Musings on the Month of September

This has been a difficult month, our church has been embroiled in controversy, and my husband (Brian) and I have been getting ready to move, possibly out of state. Brian's Grandfather died last week, and we have been mourning his loss. And I have been struggling with feelings of tiredness, grief, and weariness. Today, I sat in my kitchen trying desperately to move, and I couldn't understand why I was having such a hard time getting going. In the midst of all that is going on, I just want to sit still. Why did I feel like this? And then, I remembered, that this month marks ten years since my friend and I were victims of attempted assault, and all the feelings of fear and hurt welled up in me. And I remembered those moments as vividly as if they were yesterday.

We were walking down Headley Way from a friend's dorm room late one night, during "Fresher's Week." When a man was indecent, tried to stop us, and behaved in a threatening and intimidating way that left us both shaken and confused. Thankfully, we were together. As someone who had experienced abuse when I was much younger, this experience was deeply traumatizing, beginning a process of bringing up memories and hurts from the past that I had not ever remembered before. Seeking for assurance and safety, I clung to those that I felt most secure with, knowing that my only true comfort was God, I simultaneously felt betrayed by him and as though I could not turn to him. Deeply wounded and hurt, yearning for safety and security to the point of worship, I found myself sinking into blackness. I was 11 years into a 12 year cycle of depression, and as the year progressed I fell deeper and deeper into the darkness, until the only way that I could survive was if God did a miracle in me. Thankfully, he did.

First I found myself waking up in the mornings, paralyzed with emotional exhaustion, but remembering and speaking to myself the character and nature of God. Remembering that he is a good, just, loving, righteous, kind, generous, faithful, all-knowing, all-powerful, amazing and wonderful God. And I found myself living, in spite of all the pain the filled and overwhelmed me. Then, through godly people at my church, many of whom were fellow students, he showed me Jesus. He gave me his word, and I felt so driven to read it, that I could not have resisted even if I had wanted to.
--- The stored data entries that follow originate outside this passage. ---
import Summits.QuantumFields.YangMills.Theorems.BalabanUVNodesN15PerCubeGreenAdjointCubes
import Summits.QuantumFields.YangMills.Theorems.BalabanUVNodesN15CurvedGluingSmoothCutDressedGluedGaugedUN
import Summits.QuantumFields.YangMills.Theorems.BalabanUVNodesN15CurvedGluingSmoothCutDressedAdjointFarDefect
import Summits.QuantumFields.YangMills.Theorems.BalabanUVNodesN15CurvedGluingCubeSmoothCutAdjointLetter
import Summits.QuantumFields.YangMills.Theorems.BalabanUVNodesN15TwoSpacingGluingLocality
import HarnessLib

/-!
# N15 = NE2, road (c) — PROGRAMME (PC), towards (PC-A″) «the THIRD sup-norm entry `G′(U)∇*_U` of [B9] (3.42) in per-cube gauges», II: THE `U(N)` ADJOINT CAPSTONE — n15-c∕280 with the
# gauges, the covariance identity, the cube perturbation's letter, the ADJOINT letter `𝒲_k`, the two adjoint far rows and the `W`-row DISCHARGED (dag-n15-w3 52's discharges + FILE 150 +
# FILE 166 at the SMOOTH jet cut `C_{χ̃_k}`), its two-sided inverse, and the bound for ANY right inverse of `Δ_{R_U} + P` composed with the right factor (dag-n15-c g27, n15-c∕281)

Cell `pub-ymgap`, seat `pub-ymgap-dag-n15-c` (generation g27; R134 (a), s1 «first missing estimate»; HUMAN RULING D-0062).  `bears_on: R4∕N15 · K3⁸ SpineGivenEndpointR13SepCoPHV
(stmt-QuantumFields-27366)`; filed `--kind proof --supports stmt-QuantumFields-27366 --as helper` — COUNT-NEUTRAL.  Two theorems, 0 `def`, 0 `sorry`.  Imports BY NAME n15-c∕280
`…PerCubeGreenAdjointCubes` (`hasMaj_gluedL_comp_smoothCutDressed_localGauges_cov`; through it FILE 160 `gluedL_inverse_of_localGauges`, FILE 153 ★★★, FILE 148 `projO_dressedV_comp_lap_mulOp`,
file 34, file 23), dag-n15-w3 52 `…SmoothCutDressedGluedGaugedUN` (through it dag-n15-w2 `uN_localOp_species_form` ∕ `uN_siteGauge_orthogonal`, files 49∕51 `localOp_eq_cut_add_farDefect` ∕
`cutPert_structural_eq` ∕ `hasMaj_cutPert_structural_of_local` ∕ `rowSum_smul_le_of_local`), FILE 166 `…SmoothCutDressedAdjointFarDefect` (`projO_dressedV_comp_farDefect_mulOp`,
`projO_dressedV_comp_commOp_farDefect`, `mulOp_comp_cutPert_comp_sub_jetCut_comp_jet`, `smoothCut_comp_mulOp_in`, `jetCut_comp_jet_mulOp_comp`), FILE 150 `…CubeSmoothCutAdjointLetter`
(`hasMaj_adjW_smoothCut_loc₂`, `loc₂_le_plain`), n15-c∕279 `…TwoSpacingGluingLocality` (`hasMaj_outLoc_comp_exp`).  Nothing in the tree is modified; nothing restated.

WHY.  n15-c∕280 is FILE 163's adjoint capstone with an abstract right factor `E` of displayed per-cube covariant shape; THIS FILE is its `U(N)` edition in the sense of dag-n15-w3's 52
(the knit-ready form the SITE instantiation consumes), with ONE design change forced by the adjoint form (g18 FINDING (vi)): the cube perturbation behind the dressed cube is the species of
the transformed bond variables cut on the jet side by the SMOOTH bump `χ̃_k` — `Ṽ_k = M_{ψ_k}(unstackM C A + N_V k∘pr₀)C_{χ̃_k} = unstackM (χ̃_k•C) (χ̃_k•A) + (M_{ψ_k}N_V kM_{χ̃_k})∘pr₀` —
because FILE 150's letter of `𝒲_k` reads the QUOTIENTS of the first-order coefficients, which a sharp cut would make `O(η⁻¹)`; with `χ̃_k` they are `≤ r_D + c̃r_V` from the displayed
local letters `r_D` of `∇a^±` ((3.35)'s `|∇^ηA|` letter) and `r_V`.  The direct-glued propagator (dag-n15-w3 52 ∕ n15-c∕262's `scGlued`, sharp cut) is a DIFFERENT expansion of the SAME
inverse: theorem III transfers the bound to ANY right inverse `Y` of `Δ_{R_U} + P` — on sites, to the named `G′(U) = cGreen (cvT e U) a` (n15-c∕265∕266).

WHAT.  ★★★ `uN_gluedL_smoothCutDressed_localGauges_cov_spec`: (I) `𝒢_adj∘E ≤ (1 − N_ov|ι|²Θ″c_r)⁻¹N_ov|ι|²(β₂ + β̄′c₁)c_r·e^{−(ρ₃−2σ)d}`, `β₂ = β^Xr_R + β̄′r_{∇R} + β̄′r_B`, `β^X = (1 −
θ_Ac_r)⁻¹β^Qc_r`, `θ_A = βr_V + |J|·2(β^Qr_V + β(r_D + c̃r_V)) + βR_Nc_r`, `Θ″` = FILE 153's constant at `θ_W = 0` plus the far row `β̄′θ_Fc_r`; AND (II) `𝒢_adj∘(Δ_{R_U} + P) = 1 =
(Δ_{R_U} + P)∘𝒢_adj`.  ★★★ `uN_hasMaj_rightInverse_comp_localGauges_cov`: the bound (I) for `Y∘E`, ANY `Y` with `(Δ_{R_U} + P)∘Y = 1`.

HONEST FRAMING ∕ LIMITS.  Composition of LANDED theorems over DISPLAYED rows on model carriers — the operator-level content of the third entry of (3.42) for Bałaban's covariant operator at a
genuine non-abelian background with (3.34)–(3.35)'s per-cube gauges, as a CONDITIONAL statement; the gauges `u_k` with the local letters `r_V, r_D` of `u_kUu_kᴴ`, `P`'s conjugation law,
`N_V`'s letters, the flat cube's rows ∕ right entries ∕ right locality and the right factor's covariant shape are HYPOTHESES (site producers: n15-c∕260–264, 220's King rows, 270's law;
the `r_D` letter from `Reg335Cube` is the sequel's); nothing of [B5]∕[B6]∕[B9] asserted ((2.91)–(2.93) p.239, (2.133)–(2.136) p.247, (3.34)–(3.35) p.396, (3.42) p.397, (3.50)–(3.53)
p.400, (3.62)–(3.65) pp.402–403, (3.76)–(3.77) pp.405–406, (3.87)–(3.90) pp.409–410 = SHAPES ∕ MECHANISM).  NE2⁺ NOT PRINTED, NOT proved; N15 of record untouched (DISCHARGED AS CONSUMED,
p687738); K3⁸ OPEN; counts of record UNMOVED (typed 28∕28 · discharged 8∕27); one finite 𝕋⁴ at fixed ε — NOT infinite volume, NOT OS on ℝ⁴, NOT a mass gap, NOT Clay.  Restate-immune.
-/

set_option autoImplicit false

noncomputable section
open scoped BigOperators Matrix Matrix.Norms.Frobenius
open Finset

namespace Summit.QuantumFields.YangMills.BalabanUVNodes.N15.CurvedSpecies
import Mathlib
import Summits.Schanuel.Schanuel.Theses.RigidCore
import Summits.Schanuel.Schanuel.Theorems.RigidCoreMinimalCounterexampleInAclNoFullLine

/-!
# Isolation analysis of the hit pattern: mates in a rational box
# (crux stmt-Schanuel-0969 `RigidCore.MinimalCounterexampleInAcl`, line kernel-arithmetic-selection, stub S8‴)

`--supports stmt-Schanuel-0969`; the analytic/algebraic half of the registered stub `stub_corankOne_hitSetRingDefinable` (S8‴: the
hit pattern `H_x = {κ ∈ ℤ^m : (x_k + 2πiκ_k)_{k<m} is the u-part of a mate of x}` of a corank-one first failure `x` is ring-definable
over `ℤ`).  Write `u'_κ = (x_k + 2πiκ_k)_k` and `x'(κ, z) = (u'_κ, z) ∈ ℂ^{m+1}` (`Fin.snoc`).  This file proves the
PRESENTATION OF `H_x` BY AN ISOLATING BOX (`mem_hitSet_iff_box`, registered helper): for any functions `F`, `G_N : ℂ → ℝ` whose
zero sets are `{z : x'(κ,z) ∈ locusPts x}` and `{z : x'(κ,z) ∈ locusPts x ∧ Σ Nᵢ x'(κ,z)ᵢ = 0}`,

  `κ ∈ H_x ↔ ∃ closed rational box B ⊆ ℂ, (∃ z ∈ B, F z = 0) ∧ ∀ N ∈ ℤ^{m+1} ∖ 0, ¬ ∃ z ∈ B, G_N z = 0`,

i.e. "some box contains a point of the pulled-back locus and every such point in it is ℚ-linearly independent".  Ingredients:

* `exists_finset_generators_locusPts` — HILBERT BASIS: membership in `locusPts x` is the vanishing of finitely many ℚ-polynomial
  relations of `(x, eˣ)` (so `F` can be a finite sum of squared norms — done in the assembling file);
* `linearIndependent_iff_forall_int` — ℚ-linear independence = no non-trivial INTEGER relation;
* `finite_slice_locusPts_of_mate` — if `x'(κ, z₀)` is a mate then `{z : x'(κ, z) ∈ locusPts x}` is FINITE: `x` satisfies a
  non-zero ℚ-polynomial `P` (transcendence degree `< m + 1`), `u'_κ` is algebraically independent (the mate is a first failure
  in corank-one normal form, `algebraicIndependent_castSucc`), so `z ↦ P(u'_κ, z)` is a non-zero polynomial over the domain
  `ℚ[u'_κ]` (`AlgebraicIndependent.mvPolynomialOptionEquivPolynomialAdjoin`) and has finitely many roots.  Finiteness gives
  the isolating box; the converse direction is bookkeeping.

No computability or definability here; the conversion of "∃ zero in a box" into a first-order statement over `ℤ` is
`…HitSetExpEnclosure.lean`, the assembly is `…HitSetRingDefinable.lean`.
-/

noncomputable section

-- the summit namespace `Summit.Schanuel.Schanuel.…` repeats a component by design (D-0022)
set_option linter.dupNamespace false

open Complex Set MvPolynomial

namespace Summit.Schanuel.Schanuel.Cruxes.MinimalCounterexampleInAcl.KernelArithmeticSelection

open Literature.NumberTheory.Transcendental

variable {n m : ℕ}

/-! ## Hilbert basis: finitely many relations cut out the pulled-back locus -/

/-- **Finitely many ℚ-polynomial relations of `(x, eˣ)` define `locusPts x`** (the relation ideal of `(x, eˣ)` in the
Noetherian ring `ℚ[X, Y]` is finitely generated). [folklore] -/
theorem exists_finset_generators_locusPts (x : Fin n → ℂ) :
    ∃ S : Finset (MvPolynomial (Fin n ⊕ Fin n) ℚ),
      (∀ p ∈ S, MvPolynomial.aeval (Sum.elim x (cexp ∘ x)) p = 0) ∧
      ∀ x' : Fin n → ℂ, (∀ p ∈ S, MvPolynomial.aeval (Sum.elim x' (cexp ∘ x')) p = 0) → x' ∈ locusPts x := by
  set I : Ideal (MvPolynomial (Fin n ⊕ Fin n) ℚ) :=
    RingHom.ker (MvPolynomial.aeval (Sum.elim x (cexp ∘ x)) : MvPolynomial (Fin n ⊕ Fin n) ℚ →ₐ[ℚ] ℂ) with hI
  haveI : IsNoetherianRing (MvPolynomial (Fin n ⊕ Fin n) ℚ) := MvPolynomial.isNoetherianRing
  obtain ⟨S, hS⟩ := IsNoetherian.noetherian I
  refine ⟨S, fun p hp => ?_, fun x' hx' p hp0 => ?_⟩
  · have : p ∈ I := by rw [← hS]; exact Ideal.subset_span hp
    simpa [hI] using this
  · have hpI : p ∈ I := by simpa [hI] using hp0
    have hle : I ≤ RingHom.ker (MvPolynomial.aeval (Sum.elim x' (cexp ∘ x')) : MvPolynomial (Fin n ⊕ Fin n) ℚ →ₐ[ℚ] ℂ) := by
      rw [← hS]
      exact Ideal.span_le.2 fun q hq => by simpa using hx' q hq
    simpa using hle hpI

/-! ## ℚ-linear independence through integer relations -/

/-- A finite family of complex numbers is ℚ-linearly independent iff it has no non-trivial integer relation. [folklore] -/
theorem linearIndependent_iff_forall_int {ι : Type*} [Fintype ι] (v : ι → ℂ) :
    LinearIndependent ℚ v ↔ ∀ N : ι → ℤ, (∑ i, (N i : ℂ) * v i) = 0 → N = 0 := by
  rw [← LinearIndependent.iff_fractionRing ℤ ℚ, Fintype.linearIndependent_iff]
  simp only [zsmul_eq_mul, funext_iff, Pi.zero_apply]

/-! ## Finiteness of the slice of the pulled-back locus over the u-part of a mate -/

/-- A first failure satisfies a non-zero ℚ-polynomial relation among its coordinates (its transcendence degree is `< m + 1`).
[folklore] -/
theorem exists_mvPolynomial_ne_zero_aeval_eq_zero {x : Fin (m + 1) → ℂ} (hx : x ∈ firstFailures (m + 1)) :
    ∃ P : MvPolynomial (Fin (m + 1)) ℚ, P ≠ 0 ∧ MvPolynomial.aeval x P = 0 := by
  by_contra hne
  push Not at hne
  have hind : AlgebraicIndependent ℚ x :=
    (injective_iff_map_eq_zero _).2 fun P hP => by_contra fun h => hne P h hP
  set L : IntermediateField ℚ ℂ := IntermediateField.adjoin ℚ (range x ∪ range (cexp ∘ x)) with hL
  have hmem : ∀ i, x i ∈ L := fun i => IntermediateField.subset_adjoin ℚ _ (Or.inl ⟨i, rfl⟩)
  let v : Fin (m + 1) → L := fun i => ⟨x i, hmem i⟩
  have hv : AlgebraicIndependent ℚ v := AlgebraicIndependent.of_comp L.val hind
  have hle := hv.cardinalMk_le_trdeg
  simp only [Cardinal.mk_fintype, Fintype.card_fin] at hle
  exact (not_le.2 hx.2.1) (by exact_mod_cast hle)

/-- Over an algebraically independent `u' ∈ ℂ^m`, a non-zero `P ∈ ℚ[X₀, …, X_m]` has finitely many zeros `z` of
`P(u', z) = 0` (`P(u', ·)` is a non-zero polynomial over the domain `ℚ[u']`). [folklore] -/
theorem finite_setOf_aeval_snoc_eq_zero {u' : Fin m → ℂ} (hu : AlgebraicIndependent ℚ u')
    {P : MvPolynomial (Fin (m + 1)) ℚ} (hP : P ≠ 0) :
    Set.Finite {z : ℂ | MvPolynomial.aeval (Fin.snoc u' z : Fin (m + 1) → ℂ) P = 0} := by
  -- move the last variable to `none : Option (Fin m)`
  set Q : MvPolynomial (Option (Fin m)) ℚ := MvPolynomial.rename finSuccEquivLast P with hQ
  have hQ0 : Q ≠ 0 := fun h => hP (MvPolynomial.rename_injective _ finSuccEquivLast.injective (by simpa [hQ] using h))
  have hsnoc : ∀ z : ℂ, (Fin.snoc u' z : Fin (m + 1) → ℂ) = (fun o : Option (Fin m) => o.elim z u') ∘ finSuccEquivLast := by
    intro z; funext i
    refine Fin.lastCases ?_ (fun k => ?_) i
    · simp [finSuccEquivLast_last]
    · simp [finSuccEquivLast_castSucc]
  -- the univariate polynomial over `ℚ[u']`
  set G := hu.mvPolynomialOptionEquivPolynomialAdjoin Q with hG
  have hG0 : G ≠ 0 := by
    rw [hG]; exact (map_ne_zero_iff _ hu.mvPolynomialOptionEquivPolynomialAdjoin.injective).2 hQ0
  set Gc : Polynomial ℂ := Polynomial.map (algebraMap (Algebra.adjoin ℚ (range u')) ℂ) G with hGc
  have hGc0 : Gc ≠ 0 := by
    rw [hGc]
    exact (Polynomial.map_ne_zero_iff (FaithfulSMul.algebraMap_injective _ _)).2 hG0
  have heval : ∀ z : ℂ, MvPolynomial.aeval (Fin.snoc u' z : Fin (m + 1) → ℂ) P = Polynomial.eval z Gc := by
    intro z
    rw [hsnoc, ← MvPolynomial.aeval_rename, ← hQ, hGc, Polynomial.eval_map, ← Polynomial.aeval_def]
    have h := hu.aeval_comp_mvPolynomialOptionEquivPolynomialAdjoin z
    have h' := congrArg (fun φ : MvPolynomial (Option (Fin m)) ℚ →+* ℂ => φ Q) h
    simpa [hG] using h'.symm
  refine (Polynomial.finite_setOf_isRoot hGc0).subset fun z hz => ?_
  simp only [mem_setOf_eq] at hz ⊢
  rw [Polynomial.IsRoot.def, ← heval]; exact hz

/-- **Finiteness of the slice.**  If `x'(κ, z₀) = (u'_κ, z₀)` is a mate of the corank-one first failure `x`, then only finitely
many `z` put `x'(κ, z)` in the pulled-back locus of `(x, eˣ)`. [folklore] -/
theorem finite_slice_locusPts_of_mate {x : Fin (m + 1) → ℂ} (hx : x ∈ firstFailures (m + 1))
    (halg : ∀ i : Fin (m + 1), (i : ℕ) < m → IsAlgebraic ℚ (cexp (x i))) (κ : Fin m → ℤ) {z₀ : ℂ}
    (hz₀ : (Fin.snoc (fun k => x (Fin.castSucc k) + 2 * ↑Real.pi * I * (κ k : ℂ)) z₀ : Fin (m + 1) → ℂ) ∈ locusMates x) :
    Set.Finite {z : ℂ | (Fin.snoc (fun k => x (Fin.castSucc k) + 2 * ↑Real.pi * I * (κ k : ℂ)) z : Fin (m + 1) → ℂ) ∈
      locusPts x} := by
  set u' : Fin m → ℂ := fun k => x (Fin.castSucc k) + 2 * ↑Real.pi * I * (κ k : ℂ) with hu'
  -- the mate is a first failure in corank-one normal form, so `u'` is algebraically independent
  have hff := (mate_firstFailure_voc hx hz₀).1
  have halg' : ∀ i : Fin (m + 1), (i : ℕ) < m → IsAlgebraic ℚ (cexp ((Fin.snoc u' z₀ : Fin (m + 1) → ℂ) i)) := by
    intro i hi
    have hne : i ≠ Fin.last m := fun h => by rw [h] at hi; simp at hi
    obtain ⟨k, rfl⟩ := Fin.eq_castSucc_of_ne_last hne
    rw [Fin.snoc_castSucc, hu']
    simp only
    rw [Complex.exp_add, mul_comm (2 * ↑Real.pi * I) ((κ k : ℂ)), Complex.exp_int_mul_two_pi_mul_I, mul_one]
    exact halg (Fin.castSucc k) (by simp)
  have hind : AlgebraicIndependent ℚ u' := by
    have := algebraicIndependent_castSucc hff halg'
    simpa only [Fin.snoc_castSucc] using this
  obtain ⟨P, hP0, hPx⟩ := exists_mvPolynomial_ne_zero_aeval_eq_zero hx
  refine (finite_setOf_aeval_snoc_eq_zero hind hP0).subset fun z hz => ?_
  simp only [mem_setOf_eq] at hz ⊢
  have h := hz (MvPolynomial.rename Sum.inl P) (by rw [MvPolynomial.aeval_rename]; simpa using hPx)
  rw [MvPolynomial.aeval_rename] at h
  simpa using h

/-! ## The hit pattern through an isolating box -/

/-- The hit pattern in `Fin.snoc` form: `u'_κ` is the u-part of a mate iff `(u'_κ, z)` is a mate for some `z`. -/
theorem mem_hitSet_iff_exists_snoc (x : Fin (m + 1) → ℂ) (κ : Fin m → ℤ) :
    (fun k => x (Fin.castSucc k) + 2 * ↑Real.pi * I * (κ k : ℂ)) ∈
        {v : Fin m → ℂ | ∃ x' ∈ locusMates x, ∀ k, v k = x' (Fin.castSucc k)} ↔
      ∃ z : ℂ, (Fin.snoc (fun k => x (Fin.castSucc k) + 2 * ↑Real.pi * I * (κ k : ℂ)) z : Fin (m + 1) → ℂ) ∈
        locusMates x := by
  constructor
  · rintro ⟨x', hx', hv⟩
    refine ⟨x' (Fin.last m), ?_⟩
    convert hx' using 1
    funext i
    refine Fin.lastCases ?_ (fun k => ?_) i
    · simp
    · rw [Fin.snoc_castSucc]; exact hv k
  · rintro ⟨z, hz⟩
    exact ⟨_, hz, fun k => by rw [Fin.snoc_castSucc]⟩

/-- A closed rational box of mesh `1/d` around a point: integers `a₁ < re·d ≤ a₁ + 1`, so that the point lies in
`[a₁/d, (a₁+1)/d]` and every point of that interval is within `1/d`. -/
theorem exists_int_interval (t : ℝ) {d : ℤ} (hd : 0 < d) :
    ∃ a : ℤ, (a : ℝ) / d ≤ t ∧ t ≤ ((a + 1 : ℤ) : ℝ) / d ∧
      ∀ s : ℝ, (a : ℝ) / d ≤ s → s ≤ ((a + 1 : ℤ) : ℝ) / d → |s - t| ≤ 1 / d := by
  have hd' : (0 : ℝ) < d := by exact_mod_cast hd
  have h1 : ((⌈t * d⌉ - 1 : ℤ) : ℝ) / d ≤ t := by
    rw [div_le_iff₀ hd']; push_cast; linarith [Int.ceil_lt_add_one (t * d)]
  have h2 : t ≤ ((⌈t * d⌉ - 1 + 1 : ℤ) : ℝ) / d := by
    rw [le_div_iff₀ hd']; push_cast; linarith [Int.le_ceil (t * d)]
  have e : ((⌈t * d⌉ - 1 + 1 : ℤ) : ℝ) / d = ((⌈t * d⌉ - 1 : ℤ) : ℝ) / d + 1 / d := by
    push_cast; ring
  refine ⟨⌈t * d⌉ - 1, h1, h2, fun s hs1 hs2 => ?_⟩
  rw [abs_sub_le_iff]
  constructor <;> linarith

/-- Registered helper stub `mem_hitSet_iff_box` of crux stmt-Schanuel-0969 (line kernel-arithmetic-selection, S8‴):
**the hit pattern through an isolating rational box.**  For a corank-one first failure `x` of rank `m + 1`, `κ ∈ ℤ^m`, and any
real functions `F`, `G_N` on `ℂ` vanishing exactly where `x'(κ, z) = (x_k + 2πiκ_k, z)_k` lies in the pulled-back locus of
`(x, eˣ)`, resp. lies there AND satisfies the integer relation `N`: `κ` is in the hit pattern iff some closed rational box contains
a zero of `F` and, for every `N ≠ 0`, no zero of `G_N` (finiteness of the slice gives the isolating box). [folklore] -/
theorem mem_hitSet_iff_box : ∀ (m : ℕ) (x : Fin (m + 1) → ℂ), x ∈ Summit.Schanuel.Schanuel.Cruxes.MinimalCounterexampleInAcl.KernelArithmeticSelection.firstFailures (m + 1) → (∀ i : Fin (m + 1), (i : ℕ) < m → IsAlgebraic ℚ (Complex.exp (x i))) → ∀ (κ : Fin m → ℤ) (F : ℂ → ℝ) (G : (Fin (m + 1) → ℤ) → ℂ → ℝ), (∀ z : ℂ, F z = 0 ↔ (Fin.snoc (fun k => x (Fin.castSucc k) + 2 * ↑Real.pi * Complex.I * (κ k : ℂ)) z : Fin (m + 1) → ℂ) ∈ Summit.Schanuel.Schanuel.Cruxes.MinimalCounterexampleInAcl.KernelArithmeticSelection.locusPts x) → (∀ (N : Fin (m + 1) → ℤ) (z : ℂ), G N z = 0 ↔ ((Fin.snoc (fun k => x (Fin.castSucc k) + 2 * ↑Real.pi * Complex.I * (κ k : ℂ)) z : Fin (m + 1) → ℂ) ∈ Summit.Schanuel.Schanuel.Cruxes.MinimalCounterexampleInAcl.KernelArithmeticSelection.locusPts x ∧ ∑ i, (N i : ℂ) * (Fin.snoc (fun k => x (Fin.castSucc k) + 2 * ↑Real.pi * Complex.I * (κ k : ℂ)) z : Fin (m + 1) → ℂ) i = 0)) → ((fun k => x (Fin.castSucc k) + 2 * ↑Real.pi * Complex.I * (κ k : ℂ)) ∈ {v : Fin m → ℂ | ∃ x' ∈ Summit.Schanuel.Schanuel.Cruxes.MinimalCounterexampleInAcl.KernelArithmeticSelection.locusMates x, ∀ k, v k = x' (Fin.castSucc k)} ↔ ∃ b : Fin 5 → ℤ, 0 < b 4 ∧ (∃ z : ℂ, ((b 0 : ℝ) / (b 4 : ℝ) ≤ z.re ∧ z.re ≤ (b 1 : ℝ) / (b 4 : ℝ) ∧ (b 2 : ℝ) / (b 4 : ℝ) ≤ z.im ∧ z.im ≤ (b 3 : ℝ) / (b 4 : ℝ)) ∧ F z = 0) ∧ ∀ N : Fin (m + 1) → ℤ, N ≠ 0 → ¬ ∃ z : ℂ, ((b 0 : ℝ) / (b 4 : ℝ) ≤ z.re ∧ z.re ≤ (b 1 : ℝ) / (b 4 : ℝ) ∧ (b 2 : ℝ) / (b 4 : ℝ) ≤ z.im ∧ z.im ≤ (b 3 : ℝ) / (b 4 : ℝ)) ∧ G N z = 0) := by
  intro m x hx halg κ F G hF hG
  set u' : Fin m → ℂ := fun k => x (Fin.castSucc k) + 2 * ↑Real.pi * I * (κ k : ℂ) with hu'
  rw [mem_hitSet_iff_exists_snoc]
  constructor
  · -- an isolating box around the last coordinate of a mate
    rintro ⟨z₀, hz₀⟩
    have hfin := finite_slice_locusPts_of_mate hx halg κ hz₀
    set Z : Set ℂ := {z : ℂ | (Fin.snoc u' z : Fin (m + 1) → ℂ) ∈ locusPts x} with hZ
    have hopen : IsOpen (Z \ {z₀})ᶜ := (hfin.subset fun z hz => hz.1).isClosed.isOpen_compl
    have hz₀mem : z₀ ∈ (Z \ {z₀})ᶜ := fun h => h.2 rfl
    obtain ⟨ε, hε, hball⟩ := Metric.isOpen_iff.1 hopen z₀ hz₀mem
    obtain ⟨d, hd⟩ := exists_nat_gt (2 / ε)
    have hd0 : (0 : ℤ) < (d : ℤ) + 1 := by positivity
    have hdε : 2 / (((d : ℤ) + 1 : ℤ) : ℝ) < ε := by
      rw [div_lt_iff₀ (by positivity)]; push_cast
      rw [div_lt_iff₀ hε] at hd; nlinarith
    obtain ⟨a, ha1, ha2, ha⟩ := exists_int_interval z₀.re hd0
    obtain ⟨c, hc1, hc2, hc⟩ := exists_int_interval z₀.im hd0
    -- points of the box are within `ε` of `z₀`
    have hnear : ∀ z : ℂ, (a : ℝ) / (((d : ℤ) + 1 : ℤ) : ℝ) ≤ z.re → z.re ≤ ((a + 1 : ℤ) : ℝ) / (((d : ℤ) + 1 : ℤ) : ℝ) →
        (c : ℝ) / (((d : ℤ) + 1 : ℤ) : ℝ) ≤ z.im → z.im ≤ ((c + 1 : ℤ) : ℝ) / (((d : ℤ) + 1 : ℤ) : ℝ) → dist z z₀ < ε := by
      intro z h1 h2 h3 h4
      have hre := ha z.re h1 h2
      have him := hc z.im h3 h4
      rw [dist_eq_norm]
      calc ‖z - z₀‖ ≤ |(z - z₀).re| + |(z - z₀).im| := Complex.norm_le_abs_re_add_abs_im _
        _ ≤ 1 / (((d : ℤ) + 1 : ℤ) : ℝ) + 1 / (((d : ℤ) + 1 : ℤ) : ℝ) := by
          rw [Complex.sub_re, Complex.sub_im]; exact add_le_add hre him
        _ = 2 / (((d : ℤ) + 1 : ℤ) : ℝ) := by ring
        _ < ε := hdε
    have huniq : ∀ z : ℂ, z ∈ Z → dist z z₀ < ε → z = z₀ := by
      intro z hzZ hdist
      by_contra hne
      exact hball (Metric.mem_ball.2 hdist) ⟨hzZ, hne⟩
    refine ⟨![a, a + 1, c, c + 1, (d : ℤ) + 1], hd0, ⟨z₀, ?_, (hF z₀).2 hz₀.2⟩, fun N hN => ?_⟩
    · simp only [Matrix.cons_val_zero, Matrix.cons_val_one, Matrix.cons_val]
      exact ⟨ha1, ha2, hc1, hc2⟩
    · rintro ⟨z, hzb, hGz⟩
      simp only [Matrix.cons_val_zero, Matrix.cons_val_one, Matrix.cons_val] at hzb
      obtain ⟨hzZ, hsum⟩ := (hG N z).1 hGz
      have hzz : z = z₀ := huniq z hzZ (hnear z hzb.1 hzb.2.1 hzb.2.2.1 hzb.2.2.2)
      subst hzz
      exact hN ((linearIndependent_iff_forall_int _).1 hz₀.1 N hsum)
  · -- a point of the locus in the box all of whose integer relations are excluded is a mate
    rintro ⟨b, hb, ⟨z, hzb, hFz⟩, hall⟩
    have hzZ := (hF z).1 hFz
    refine ⟨z, ?_, hzZ⟩
    rw [mem_setOf_eq, linearIndependent_iff_forall_int]
    intro N hsum
    by_contra hN
    exact hall N hN ⟨z, hzb, (hG N z).2 ⟨hzZ, hsum⟩⟩

end Summit.Schanuel.Schanuel.Cruxes.MinimalCounterexampleInAcl.KernelArithmeticSelection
He showed me that I was seeking in others what I would only find in him. Over the following Summer he partially removed, a friendship that I had begun to idolize, and showed me how much more fitting for the pedestal He was than the person that I had raised up. He helped me see that

Healing began, and the next September I realized that the depression had begun to lift, and I was free of it for more than five years. Five years of freedom from something that had been my reality for half my life until that point. Even though the depression would return, I look back and see those years, with all their difficulties and struggles, as an amazing gift. And I realize that through everything, every hardship, every hurt, every hope and every joy, God has proven himself true over and over again, in so many different and amazing ways. He really is an amazing and great God, far bigger than any of my circumstances. And he reminded me of this truth tonight. He has always loved me, in so many ways. And he has been healing me through so many different means, including through the church that I am now a part of, which is now struggling so heartbreakingly.

Tonight, I went out by myself after dark. I walked through the parking lot, alone, and did my grocery shopping among strangers. And I didn't feel fear. I wasn't afraid when a man spoke to me. I wasn't terrified when I was making trips to and from my car in the dark, to bring the groceries into my house. Because even though I feel sadness and grieve over the wrongs that I have experienced in my life, they are not the power that controls me. The power that controls me is the Spirit of God within me. So I may grieve, and struggle through inaction for a short time, while I am trying to process all that has passed. But those things do not control my life, Jesus does. In Colossians 1:11 Paul prays that the Colossians will be "...strengthened with all power according to his [Jesus] glorious might, for all endurance and patience with joy..." and he reminds them that, "He [Jesus] has delivered us from the domain of darkness and transferred us to the kingdom of his beloved Son, in whom we have redemption, the forgiveness of sins."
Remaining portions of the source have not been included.